• TASK DIRECTIONS: Which lines of the records contain the word "exact"? Show each of them.

===============

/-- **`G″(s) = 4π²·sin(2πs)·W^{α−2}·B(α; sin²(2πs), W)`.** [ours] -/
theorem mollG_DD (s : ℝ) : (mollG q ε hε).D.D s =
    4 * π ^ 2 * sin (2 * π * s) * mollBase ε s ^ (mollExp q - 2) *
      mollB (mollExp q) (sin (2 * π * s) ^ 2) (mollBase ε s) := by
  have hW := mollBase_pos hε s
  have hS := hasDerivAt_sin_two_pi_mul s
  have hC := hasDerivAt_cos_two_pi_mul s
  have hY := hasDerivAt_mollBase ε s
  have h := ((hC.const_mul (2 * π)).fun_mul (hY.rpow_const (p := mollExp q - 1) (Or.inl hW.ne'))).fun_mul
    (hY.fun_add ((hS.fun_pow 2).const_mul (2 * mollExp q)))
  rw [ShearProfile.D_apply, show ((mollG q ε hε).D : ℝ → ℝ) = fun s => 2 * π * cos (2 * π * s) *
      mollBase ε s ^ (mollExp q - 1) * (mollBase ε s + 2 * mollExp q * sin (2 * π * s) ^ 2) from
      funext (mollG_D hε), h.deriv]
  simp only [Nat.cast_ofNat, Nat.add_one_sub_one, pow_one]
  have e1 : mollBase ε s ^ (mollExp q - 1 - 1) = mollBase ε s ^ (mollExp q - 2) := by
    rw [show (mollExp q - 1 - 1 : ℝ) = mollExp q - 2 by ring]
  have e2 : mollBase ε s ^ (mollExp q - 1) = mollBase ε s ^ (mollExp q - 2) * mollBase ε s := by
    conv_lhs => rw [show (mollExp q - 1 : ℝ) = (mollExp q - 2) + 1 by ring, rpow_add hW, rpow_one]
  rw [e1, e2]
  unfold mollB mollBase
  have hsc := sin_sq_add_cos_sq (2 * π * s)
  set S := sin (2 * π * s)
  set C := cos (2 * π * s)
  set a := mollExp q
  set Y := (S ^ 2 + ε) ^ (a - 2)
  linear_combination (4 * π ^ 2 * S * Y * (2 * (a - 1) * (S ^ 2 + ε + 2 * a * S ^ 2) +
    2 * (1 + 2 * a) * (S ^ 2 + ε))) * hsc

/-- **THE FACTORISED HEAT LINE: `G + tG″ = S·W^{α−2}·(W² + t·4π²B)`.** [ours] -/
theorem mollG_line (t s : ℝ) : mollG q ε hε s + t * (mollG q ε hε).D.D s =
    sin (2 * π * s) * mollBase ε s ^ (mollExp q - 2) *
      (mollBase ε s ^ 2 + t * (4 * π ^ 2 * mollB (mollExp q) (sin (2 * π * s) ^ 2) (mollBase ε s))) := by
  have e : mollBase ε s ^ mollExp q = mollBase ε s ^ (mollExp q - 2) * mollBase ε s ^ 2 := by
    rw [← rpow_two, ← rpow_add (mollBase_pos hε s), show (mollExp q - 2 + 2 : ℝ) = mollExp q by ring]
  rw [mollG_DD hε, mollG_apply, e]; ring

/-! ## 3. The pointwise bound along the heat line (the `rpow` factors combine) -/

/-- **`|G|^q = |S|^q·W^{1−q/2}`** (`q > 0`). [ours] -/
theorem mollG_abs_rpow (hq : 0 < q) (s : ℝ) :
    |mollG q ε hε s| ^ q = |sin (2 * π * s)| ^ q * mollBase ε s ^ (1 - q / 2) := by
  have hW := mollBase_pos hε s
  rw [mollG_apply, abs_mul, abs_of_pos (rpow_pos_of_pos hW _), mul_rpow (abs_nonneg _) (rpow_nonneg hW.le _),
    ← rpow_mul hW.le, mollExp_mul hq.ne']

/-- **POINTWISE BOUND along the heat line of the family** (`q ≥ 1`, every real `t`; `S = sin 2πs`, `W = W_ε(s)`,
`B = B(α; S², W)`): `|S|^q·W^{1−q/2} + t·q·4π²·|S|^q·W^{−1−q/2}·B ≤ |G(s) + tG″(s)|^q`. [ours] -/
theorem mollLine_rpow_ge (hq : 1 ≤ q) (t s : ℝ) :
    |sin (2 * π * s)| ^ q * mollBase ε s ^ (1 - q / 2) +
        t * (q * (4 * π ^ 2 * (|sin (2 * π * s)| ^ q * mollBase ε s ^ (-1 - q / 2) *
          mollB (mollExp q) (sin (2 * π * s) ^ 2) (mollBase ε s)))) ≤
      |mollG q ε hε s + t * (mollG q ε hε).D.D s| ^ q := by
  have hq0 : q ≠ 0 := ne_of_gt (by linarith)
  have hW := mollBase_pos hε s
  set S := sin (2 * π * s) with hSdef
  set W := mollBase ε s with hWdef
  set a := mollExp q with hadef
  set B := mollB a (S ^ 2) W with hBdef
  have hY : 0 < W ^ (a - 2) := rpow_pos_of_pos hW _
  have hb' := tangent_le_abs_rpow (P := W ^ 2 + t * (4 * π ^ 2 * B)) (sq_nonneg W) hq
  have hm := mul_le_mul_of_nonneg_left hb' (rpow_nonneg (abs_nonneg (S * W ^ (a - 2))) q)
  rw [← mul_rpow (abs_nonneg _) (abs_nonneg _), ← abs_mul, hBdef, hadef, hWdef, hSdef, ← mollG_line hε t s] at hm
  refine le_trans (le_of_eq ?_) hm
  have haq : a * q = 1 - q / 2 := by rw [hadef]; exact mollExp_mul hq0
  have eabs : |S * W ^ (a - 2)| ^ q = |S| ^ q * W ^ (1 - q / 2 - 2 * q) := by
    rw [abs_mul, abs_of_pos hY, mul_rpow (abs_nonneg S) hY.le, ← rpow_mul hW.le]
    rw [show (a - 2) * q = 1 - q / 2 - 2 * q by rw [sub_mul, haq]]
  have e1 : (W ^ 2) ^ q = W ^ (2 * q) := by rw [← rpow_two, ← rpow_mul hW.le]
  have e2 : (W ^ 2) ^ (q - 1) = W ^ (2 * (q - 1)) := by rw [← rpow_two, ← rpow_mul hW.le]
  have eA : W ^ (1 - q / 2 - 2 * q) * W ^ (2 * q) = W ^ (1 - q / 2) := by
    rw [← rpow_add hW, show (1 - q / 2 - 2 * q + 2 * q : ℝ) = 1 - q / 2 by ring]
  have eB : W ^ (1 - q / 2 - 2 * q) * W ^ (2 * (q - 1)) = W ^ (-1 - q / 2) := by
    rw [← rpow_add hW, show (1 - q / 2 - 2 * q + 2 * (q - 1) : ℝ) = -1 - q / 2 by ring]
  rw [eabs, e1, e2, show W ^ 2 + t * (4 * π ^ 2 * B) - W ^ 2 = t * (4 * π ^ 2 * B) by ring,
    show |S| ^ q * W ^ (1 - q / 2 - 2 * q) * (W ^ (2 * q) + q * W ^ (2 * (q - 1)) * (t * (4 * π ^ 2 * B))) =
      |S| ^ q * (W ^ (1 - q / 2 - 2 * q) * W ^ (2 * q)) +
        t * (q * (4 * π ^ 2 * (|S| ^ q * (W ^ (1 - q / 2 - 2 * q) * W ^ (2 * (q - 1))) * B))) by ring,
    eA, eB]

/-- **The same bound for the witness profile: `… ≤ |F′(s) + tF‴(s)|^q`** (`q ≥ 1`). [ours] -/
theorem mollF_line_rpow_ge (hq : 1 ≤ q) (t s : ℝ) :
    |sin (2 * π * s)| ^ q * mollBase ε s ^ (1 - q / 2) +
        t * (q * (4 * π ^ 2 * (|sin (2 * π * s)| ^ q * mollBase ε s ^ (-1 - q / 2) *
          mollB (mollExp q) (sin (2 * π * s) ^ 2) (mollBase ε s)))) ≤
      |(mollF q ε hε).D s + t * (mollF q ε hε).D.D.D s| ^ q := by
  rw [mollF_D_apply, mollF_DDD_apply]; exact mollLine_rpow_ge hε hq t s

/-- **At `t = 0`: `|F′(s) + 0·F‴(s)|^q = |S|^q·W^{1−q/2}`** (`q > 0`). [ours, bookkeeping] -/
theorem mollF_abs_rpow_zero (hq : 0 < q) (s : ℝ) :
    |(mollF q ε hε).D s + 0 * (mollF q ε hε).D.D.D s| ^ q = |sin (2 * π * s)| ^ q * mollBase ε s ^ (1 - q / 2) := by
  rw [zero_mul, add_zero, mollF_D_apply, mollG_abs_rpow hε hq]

===============

• SOLUTION TO THIS PROBLEM:
  have haq : a * q = 1 - q / 2 := by rw [hadef]; exact mollExp_mul hq0
  rw [mollF_D_apply, mollF_DDD_apply]; exact mollLine_rpow_ge hε hq t s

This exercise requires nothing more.